Posted: Mon Jul 05, 2004 6:06 pm
by cypressx
Ok. Thanks
Posted: Thu Jul 08, 2004 6:29 pm
by mbakht
Take a recursive approach. Approach the problem from backwards (at least that is what I did).
Posted: Fri Jul 09, 2004 3:04 pm
by anupam
Well Mehdi bhai, tried in that way. But, MLE and the other is TLE. Now, trying by sorting the coordinates.
Posted: Sat Jul 10, 2004 11:57 am
by allornothing
Sorry, I don't know what's MLE, TLE mean?
I also stuck in this problem
Can you give me some hint?
Thank you.
Posted: Sat Jul 10, 2004 1:52 pm
by Dominik Michniewski
MLE - memory limit exceeded
TLE - time limit exceeded
RTE - run-time error (crash)
Best regards
DM
Posted: Sat Jul 10, 2004 9:01 pm
by yaro
Hi,
I think in this problem you have to create some kind of sweeping (at the moment I'm thinking about that
. It's similar to calculating common area of rectangles, if you perform that counting colors will be easy.
yaro
Posted: Fri Jul 16, 2004 5:14 pm
by yaro
Yes, sweeping worked out. My algorithm runs in O(n^2*lg n) time and it passed all tests.

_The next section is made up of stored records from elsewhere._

import Mathlib.Analysis.SpecialFunctions.Gaussian.GaussianIntegral
import Mathlib.MeasureTheory.Integral.IntegralEqImproper
import Literature.Analysis.FluidPDE.SteadyStrainedNS
import HarnessLib

/-!
# The Burgers vortex layer: a strained shear layer on `ℝ³`

Analysis/FluidPDE definitions file (work item `defn-BurgersVortexInStrain`, part (b); wanted by
route `FrozenK41` of `AnomalousDissipation`). In the PLANE strain `U_s(x) = (−γx₀, 0, γx₂)`
(compression along `x₀`, stretching along the axis `x₂`, neutral direction `x₁`) the
unidirectional shear `v(x) = (0, V(x₀), 0)` is an exact steady solution of the Navier–Stokes
equations iff `νV'' = −γ x₀ V'`, i.e. `V' ∝ exp(−γx₀²/(2ν))`; with velocity jump `ΔU` across the
layer this is the **Burgers vortex layer** (Burgers 1948; the `λ → 1` end of Gallay–Wayne's strain
(1.1); "stretched vortex layers", Gallay–Maekawa 2016, Introduction)

  `V(s) = (ΔU/2) erf(s √(γ/2ν)) = (ΔU/√π) ∫₀^{s√(γ/2ν)} e^{−t²} dt`,

with vorticity `ω = V'(x₀) e_z = ΔU (γ/2πν)^{1/2} exp(−γx₀²/2ν) e_z`, a Gaussian of thickness
`δ = (ν/γ)^{1/2}`, and viscous dissipation per unit area of the layer

  `ν ∫_ℝ V'(s)² ds = ΔU² (γν)^{1/2} / (2√π)`  (`≍ ΔU²(νγ)^{1/2}`, PROVED below).

## Contents

* `burgersLayerProfile γ ν ΔU s = (ΔU/√π) ∫₀^{√(γ/(2ν)) s} e^{−t²} dt` (Mathlib has no `erf`;
  the Gaussian primitive is written as an interval integral), `burgersLayerVelocity`,
  `burgersLayer = planeStrain γ + burgersLayerVelocity`, `burgersLayerThickness γ ν = (ν/γ)^{1/2}`;
* proved: `V(0) = 0`, oddness, the derivative `V'(s) = ΔU (γ/2πν)^{1/2} e^{−γs²/2ν}`, smoothness,
  the limits `V(±∞) = ±ΔU/2` (so the jump across the layer is `ΔU`), and the dissipation
  identity `ν ∫ V'² = ΔU²(γν)^{1/2}/(2√π)` (`burgersLayer_dissipation`).

The exact-solution property `IsSteadyNSInStrain ν (planeStrain γ) (burgersLayerVelocity γ ν ΔU)`
is proved in `BurgersVortexLayerSteady`.

## References

* J. M. Burgers, *A mathematical model illustrating the theory of turbulence*, Adv. Appl. Mech. 1
  (1948) 171–199 (vortex sheet/layer in strain).
* Th. Gallay, C. E. Wayne, arXiv:math/0503353, (1.1) (strain rates; `λ = 1` is plane strain). [GallayWayne2006]
* Th. Gallay, Y. Maekawa, arXiv:1610.08384, §1 (Burgers' model; stretched layers). [GallayMaekawa2016]
-/

noncomputable section

open Set Function Filter Topology WithLp MeasureTheory intervalIntegral
open scoped ContDiff

namespace Literature.Analysis.FluidPDE

/-- Local notation for physical space `ℝ³ = EuclideanSpace ℝ (Fin 3)`. -/
local notation "ℝ³" => EuclideanSpace ℝ (Fin 3)

/-! ### The erf profile -/

/-- The inverse length `κ = (γ/(2ν))^{1/2}` of the layer profile (`0` as junk value when
`γ/(2ν) < 0`). [folklore] -/
def burgersLayerRate (γ ν : ℝ) : ℝ :=
  Real.sqrt (γ / (2 * ν))

/-- The **Burgers layer profile** `V(s) = (ΔU/√π) ∫₀^{κ s} e^{−t²} dt = (ΔU/2) erf(κ s)`,
`κ = (γ/2ν)^{1/2}`: the unique (up to constants) solution of `νV'' = −γ s V'` with `V(0) = 0` and
jump `V(+∞) − V(−∞) = ΔU` (Burgers 1948). Mathlib has no `erf`, so the Gaussian primitive is an
interval integral. [folklore] -/
def burgersLayerProfile (γ ν ΔU : ℝ) (s : ℝ) : ℝ :=
  ΔU / Real.sqrt Real.pi * ∫ t in (0 : ℝ)..(burgersLayerRate γ ν * s), Real.exp (-t ^ 2)

/-- The layer perturbation velocity `v(x) = (0, V(x₀), 0)`: a shear in the neutral direction
`x₁`, varying across the compressive direction `x₀`. [folklore] -/
def burgersLayerVelocity (γ ν ΔU : ℝ) (x : ℝ³) : ℝ³ :=
  toLp 2 ![0, burgersLayerProfile γ ν ΔU (x 0), 0]

/-- The **Burgers vortex layer** `u = U_s + v` in the plane strain `U_s = (−γx₀, 0, γx₂)`
(Burgers 1948). [folklore] -/
def burgersLayer (γ ν ΔU : ℝ) : ℝ³ → ℝ³ :=
  planeStrain γ + burgersLayerVelocity γ ν ΔU

/-- The **layer thickness** `δ = (ν/γ)^{1/2}` (the Gaussian vorticity profile is
`∝ exp(−x₀²/(2δ²))`); the same length as the Burgers core radius `burgersCoreRadius γ ν` of
`BurgersVortex`. [folklore] -/
def burgersLayerThickness (γ ν : ℝ) : ℝ :=
  Real.sqrt (ν / γ)

/-- `δ² = ν/γ` for `ν/γ ≥ 0`. [folklore] -/
theorem burgersLayerThickness_sq {γ ν : ℝ} (h : 0 ≤ ν / γ) : burgersLayerThickness γ ν ^ 2 = ν / γ :=
  Real.sq_sqrt h

/-- Components of the layer velocity. [folklore] -/
@[simp] theorem burgersLayerVelocity_apply_zero (γ ν ΔU : ℝ) (x : ℝ³) :
    burgersLayerVelocity γ ν ΔU x 0 = 0 := rfl

/-- Components of the layer velocity. [folklore] -/
@[simp] theorem burgersLayerVelocity_apply_one (γ ν ΔU : ℝ) (x : ℝ³) :
    burgersLayerVelocity γ ν ΔU x 1 = burgersLayerProfile γ ν ΔU (x 0) := rfl

/-- Components of the layer velocity. [folklore] -/
@[simp] theorem burgersLayerVelocity_apply_two (γ ν ΔU : ℝ) (x : ℝ³) :
    burgersLayerVelocity γ ν ΔU x 2 = 0 := rfl

/-- `κ² = γ/(2ν)` when `γ/(2ν) ≥ 0`. [folklore] -/
theorem burgersLayerRate_sq {γ ν : ℝ} (h : 0 ≤ γ / (2 * ν)) : burgersLayerRate γ ν ^ 2 = γ / (2 * ν) :=
  Real.sq_sqrt h

/-- `κ > 0` for `γ, ν > 0`. [folklore] -/
theorem burgersLayerRate_pos {γ ν : ℝ} (hγ : 0 < γ) (hν : 0 < ν) : 0 < burgersLayerRate γ ν :=
  Real.sqrt_pos.2 (by positivity)

/-- `V(0) = 0`: the profile vanishes at the centre of the layer. [folklore] -/
@[simp] theorem burgersLayerProfile_zero (γ ν ΔU : ℝ) : burgersLayerProfile γ ν ΔU 0 = 0 := by
  simp [burgersLayerProfile]

/-- The profile is odd: `V(−s) = −V(s)`. [folklore] -/
theorem burgersLayerProfile_neg (γ ν ΔU s : ℝ) :
    burgersLayerProfile γ ν ΔU (-s) = -burgersLayerProfile γ ν ΔU s := by
  simp only [burgersLayerProfile, mul_neg]
  have h : ∫ t in (0 : ℝ)..-(burgersLayerRate γ ν * s), Real.exp (-t ^ 2) =
      -∫ t in (0 : ℝ)..(burgersLayerRate γ ν * s), Real.exp (-t ^ 2) := by
    have := intervalIntegral.integral_comp_neg (a := (0 : ℝ)) (b := -(burgersLayerRate γ ν * s))
      (f := fun u : ℝ => Real.exp (-u ^ 2))
    simp only [neg_neg, neg_zero, neg_sq] at this
    rw [this, intervalIntegral.integral_symm (burgersLayerRate γ ν * s) 0, neg_neg]
  rw [h, mul_neg]

/-- The Gaussian `t ↦ e^{−t²}` is continuous. [folklore] -/
theorem continuous_exp_neg_sq : Continuous fun t : ℝ => Real.exp (-t ^ 2) := by
  fun_prop

/-- **The derivative of the profile**: `V'(s) = (ΔU/√π) κ e^{−(κs)²}`, `κ = (γ/2ν)^{1/2}`
(fundamental theorem of calculus and the chain rule). [folklore] -/
theorem hasDerivAt_burgersLayerProfile (γ ν ΔU s : ℝ) :
    HasDerivAt (burgersLayerProfile γ ν ΔU)
      (ΔU / Real.sqrt Real.pi *
        (burgersLayerRate γ ν * Real.exp (-(burgersLayerRate γ ν * s) ^ 2))) s := by
  unfold burgersLayerProfile
  refine HasDerivAt.const_mul _ ?_
  have hF : HasDerivAt (fun u => ∫ t in (0 : ℝ)..u, Real.exp (-t ^ 2))
      (Real.exp (-(burgersLayerRate γ ν * s) ^ 2)) (burgersLayerRate γ ν * s) :=
    (continuous_exp_neg_sq.integral_hasStrictDerivAt 0 _).hasDerivAt
  have hlin : HasDerivAt (fun u : ℝ => burgersLayerRate γ ν * u) (burgersLayerRate γ ν) s := by
    simpa using (hasDerivAt_id s).const_mul (burgersLayerRate γ ν)
  exact (hF.comp s hlin).congr_deriv (mul_comm _ _)

/-- The derivative of the profile as a Gaussian in `s`: `V'(s) = (ΔU/√π) κ e^{−γs²/(2ν)}` for
`γ/(2ν) ≥ 0`. [folklore] -/
theorem deriv_burgersLayerProfile {γ ν : ℝ} (h : 0 ≤ γ / (2 * ν)) (ΔU s : ℝ) :
    deriv (burgersLayerProfile γ ν ΔU) s =
      ΔU / Real.sqrt Real.pi * burgersLayerRate γ ν * Real.exp (-(γ / (2 * ν) * s ^ 2)) := by
  rw [(hasDerivAt_burgersLayerProfile γ ν ΔU s).deriv, mul_pow, burgersLayerRate_sq h]
  ring_nf

/-- The profile is differentiable. [folklore] -/
theorem differentiable_burgersLayerProfile (γ ν ΔU : ℝ) :
    Differentiable ℝ (burgersLayerProfile γ ν ΔU) :=
  fun s => (hasDerivAt_burgersLayerProfile γ ν ΔU s).differentiableAt

/-- **The profile is smooth.** [folklore] -/
theorem contDiff_burgersLayerProfile (γ ν ΔU : ℝ) : ContDiff ℝ ∞ (burgersLayerProfile γ ν ΔU) := by
  have hd : deriv (burgersLayerProfile γ ν ΔU) = fun s =>
      ΔU / Real.sqrt Real.pi *
        (burgersLayerRate γ ν * Real.exp (-(burgersLayerRate γ ν * s) ^ 2)) :=
    funext fun s => (hasDerivAt_burgersLayerProfile γ ν ΔU s).deriv
  rw [contDiff_infty_iff_deriv, hd]
  refine ⟨differentiable_burgersLayerProfile γ ν ΔU, ?_⟩
  exact contDiff_const.mul (contDiff_const.mul
    (Real.contDiff_exp.comp ((contDiff_const.mul contDiff_id).pow 2).neg))

/-- The layer velocity field is smooth on `ℝ³`. [folklore] -/
theorem contDiff_burgersLayerVelocity (γ ν ΔU : ℝ) : ContDiff ℝ ∞ (burgersLayerVelocity γ ν ΔU) := by
  rw [contDiff_piLp]
  intro i
  fin_cases i
  · exact contDiff_const
  · exact (contDiff_burgersLayerProfile γ ν ΔU).comp (contDiff_piLp_apply (p := 2))
  · exact contDiff_const

/-- The Burgers layer is a smooth vector field. [folklore] -/
theorem contDiff_burgersLayer (γ ν ΔU : ℝ) : ContDiff ℝ ∞ (burgersLayer γ ν ΔU) :=
  (contDiff_linearStrain _ _ _).add (contDiff_burgersLayerVelocity γ ν ΔU)

/-! ### The jump across the layer -/

/-- Half the Gaussian integral: `∫₀^∞ e^{−t²} dt = √π/2` (Mathlib `integral_gaussian_Ioi`). [folklore] -/
theorem integral_Ioi_exp_neg_sq : ∫ t in Ioi (0 : ℝ), Real.exp (-t ^ 2) = Real.sqrt Real.pi / 2 := by
  have := integral_gaussian_Ioi 1
  simpa using this

/-- **The limit `V(+∞) = ΔU/2`** for `γ, ν > 0`. [folklore] -/
theorem tendsto_burgersLayerProfile_atTop {γ ν : ℝ} (hγ : 0 < γ) (hν : 0 < ν) (ΔU : ℝ) :
    Tendsto (burgersLayerProfile γ ν ΔU) atTop (𝓝 (ΔU / 2)) := by
  have hκ := burgersLayerRate_pos hγ hν
  have hint : IntegrableOn (fun t : ℝ => Real.exp (-t ^ 2)) (Ioi 0) := by
    have := (integrable_exp_neg_mul_sq (b := 1) one_pos).integrableOn (s := Ioi 0)
    simpa using this
  have hlim := intervalIntegral_tendsto_integral_Ioi 0 hint
    (Filter.Tendsto.const_mul_atTop hκ tendsto_id)
  rw [integral_Ioi_exp_neg_sq] at hlim
  have := hlim.const_mul (ΔU / Real.sqrt Real.pi)
  have hπ : Real.sqrt Real.pi ≠ 0 := (Real.sqrt_pos.2 Real.pi_pos).ne'
  rw [show ΔU / Real.sqrt Real.pi * (Real.sqrt Real.pi / 2) = ΔU / 2 by field_simp] at this
  exact this

/-- **The limit `V(−∞) = −ΔU/2`** for `γ, ν > 0`; hence the velocity jump across the layer is
`V(+∞) − V(−∞) = ΔU`. [folklore] -/
theorem tendsto_burgersLayerProfile_atBot {γ ν : ℝ} (hγ : 0 < γ) (hν : 0 < ν) (ΔU : ℝ) :
    Tendsto (burgersLayerProfile γ ν ΔU) atBot (𝓝 (-(ΔU / 2))) := by
  have h := (tendsto_burgersLayerProfile_atTop hγ hν ΔU).comp tendsto_neg_atBot_atTop
  have heq : burgersLayerProfile γ ν ΔU ∘ Neg.neg = fun s => -burgersLayerProfile γ ν ΔU s := by
    funext s; exact burgersLayerProfile_neg γ ν ΔU s
  rw [heq] at h
  simpa using h.neg

/-! ### Dissipation per unit area -/

/-- The squared profile derivative is a Gaussian: `V'(s)² = (ΔU²/π) κ² e^{−(γ/ν) s²}` for
`γ/(2ν) ≥ 0`. [folklore] -/
theorem deriv_burgersLayerProfile_sq {γ ν : ℝ} (h : 0 ≤ γ / (2 * ν)) (ΔU s : ℝ) :
    deriv (burgersLayerProfile γ ν ΔU) s ^ 2 =
      ΔU ^ 2 / Real.pi * (γ / (2 * ν)) * Real.exp (-(γ / ν) * s ^ 2) := by
  rw [deriv_burgersLayerProfile h]
  have hπ : Real.sqrt Real.pi ^ 2 = Real.pi := Real.sq_sqrt Real.pi_pos.le
  have hκ : burgersLayerRate γ ν ^ 2 = γ / (2 * ν) := burgersLayerRate_sq h
  have he : Real.exp (-(γ / (2 * ν) * s ^ 2)) ^ 2 = Real.exp (-(γ / ν) * s ^ 2) := by
    rw [sq, ← Real.exp_add]; congr 1; ring
  rw [mul_pow, mul_pow, div_pow, hπ, hκ, he]

/-- **Dissipation per unit area of the Burgers layer** (`γ, ν > 0`): the viscous dissipation of
the shear, integrated across the layer, is
`ν ∫_ℝ V'(s)² ds = ΔU² (γν)^{1/2} / (2√π)` — of order `ΔU²(νγ)^{1/2}`, independent of the layer's
position and proportional to the square of the velocity jump (Burgers 1948; the layer analogue of
the `ν`-independent tube dissipation `γΓ²/(8π)`). Here `V' = deriv (burgersLayerProfile γ ν ΔU)`
is the only nonzero velocity gradient of the perturbation `v = (0, V(x₀), 0)`. [folklore] -/
theorem burgersLayer_dissipation {γ ν : ℝ} (hγ : 0 < γ) (hν : 0 < ν) (ΔU : ℝ) :
    ν * ∫ s, deriv (burgersLayerProfile γ ν ΔU) s ^ 2 =
      ΔU ^ 2 * Real.sqrt (γ * ν) / (2 * Real.sqrt Real.pi) := by
  have h : 0 ≤ γ / (2 * ν) := by positivity
  simp_rw [deriv_burgersLayerProfile_sq h]
  rw [MeasureTheory.integral_const_mul, integral_gaussian (γ / ν)]
  -- `ν · ΔU²/π · γ/(2ν) · √(π/(γ/ν)) = ΔU² √(γν)/(2√π)`: write `γ = a², ν = b², π = p²`.
  obtain ⟨a, ha, rfl⟩ : ∃ a, 0 < a ∧ a ^ 2 = γ := ⟨Real.sqrt γ, Real.sqrt_pos.2 hγ, Real.sq_sqrt hγ.le⟩
  obtain ⟨b, hb, rfl⟩ : ∃ b, 0 < b ∧ b ^ 2 = ν := ⟨Real.sqrt ν, Real.sqrt_pos.2 hν, Real.sq_sqrt hν.le⟩
  obtain ⟨p, hp, hp2⟩ : ∃ p, 0 < p ∧ p ^ 2 = Real.pi :=
    ⟨Real.sqrt Real.pi, Real.sqrt_pos.2 Real.pi_pos, Real.sq_sqrt Real.pi_pos.le⟩
  rw [← hp2, show p ^ 2 / (a ^ 2 / b ^ 2) = (p * b / a) ^ 2 by field_simp,
    show a ^ 2 * b ^ 2 = (a * b) ^ 2 by ring,
    Real.sqrt_sq (by positivity), Real.sqrt_sq (by positivity), Real.sqrt_sq hp.le]
  field_simp

end Literature.Analysis.FluidPDE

Posted: Sat Jul 17, 2004 6:33 pm
by anupam
Please describe more..
Idea
Posted: Mon Jul 26, 2004 12:46 am
by cypressx
Is it is possible for someone who passed this USACO problem to post the USACO analysis ? I mean only the analysis of the algorithm , no - source . Thank you
Posted: Mon Jul 26, 2004 6:32 pm
by yaro
My algorithm works something like that:
I sort rectangles' edges ('opening' and 'closing' edges) by x-coordinate. Then I start to sweep from left to right - for every event (edge parallel to y axis) I count the area (and also the colors) of rectangles which intersect or cover this event and next event (some of them may not intersect next event). The problem is to calculate that area between two events, you have to use some kind of interval tree or structure which give you possibilty to add new interval in O(log n) time. 'Interval' is the height of rectangle and its y coordinates.
If one rectangle is 'higher' (abstract - contains the problem statement) than another then you have to erase all intervals its intersect from your structure. After you have added all the intervals you only need to count the colors. Thus running all that costs you O (n^2*log n) time - n*2 events * n*log n interval addings.
Maybe it'll help.
Cheers,
yaro
Thanks
Posted: Mon Jul 26, 2004 9:00 pm
by cypressx
Thank you very much yaro
Easier algorithm
Posted: Thu Jul 29, 2004 3:09 am
by Minilek
yaro's algorithm works in n^2lgn, but there is an algorithm that is easier to code which works in n^3 (which is still good enough for the test cases). basically note that everytime you put a new rectangle on top, it intersects each rectangle to make at most 4 new rectangles. so just loop through adding each rectangle and checking which of the 4 u can make for each intersection.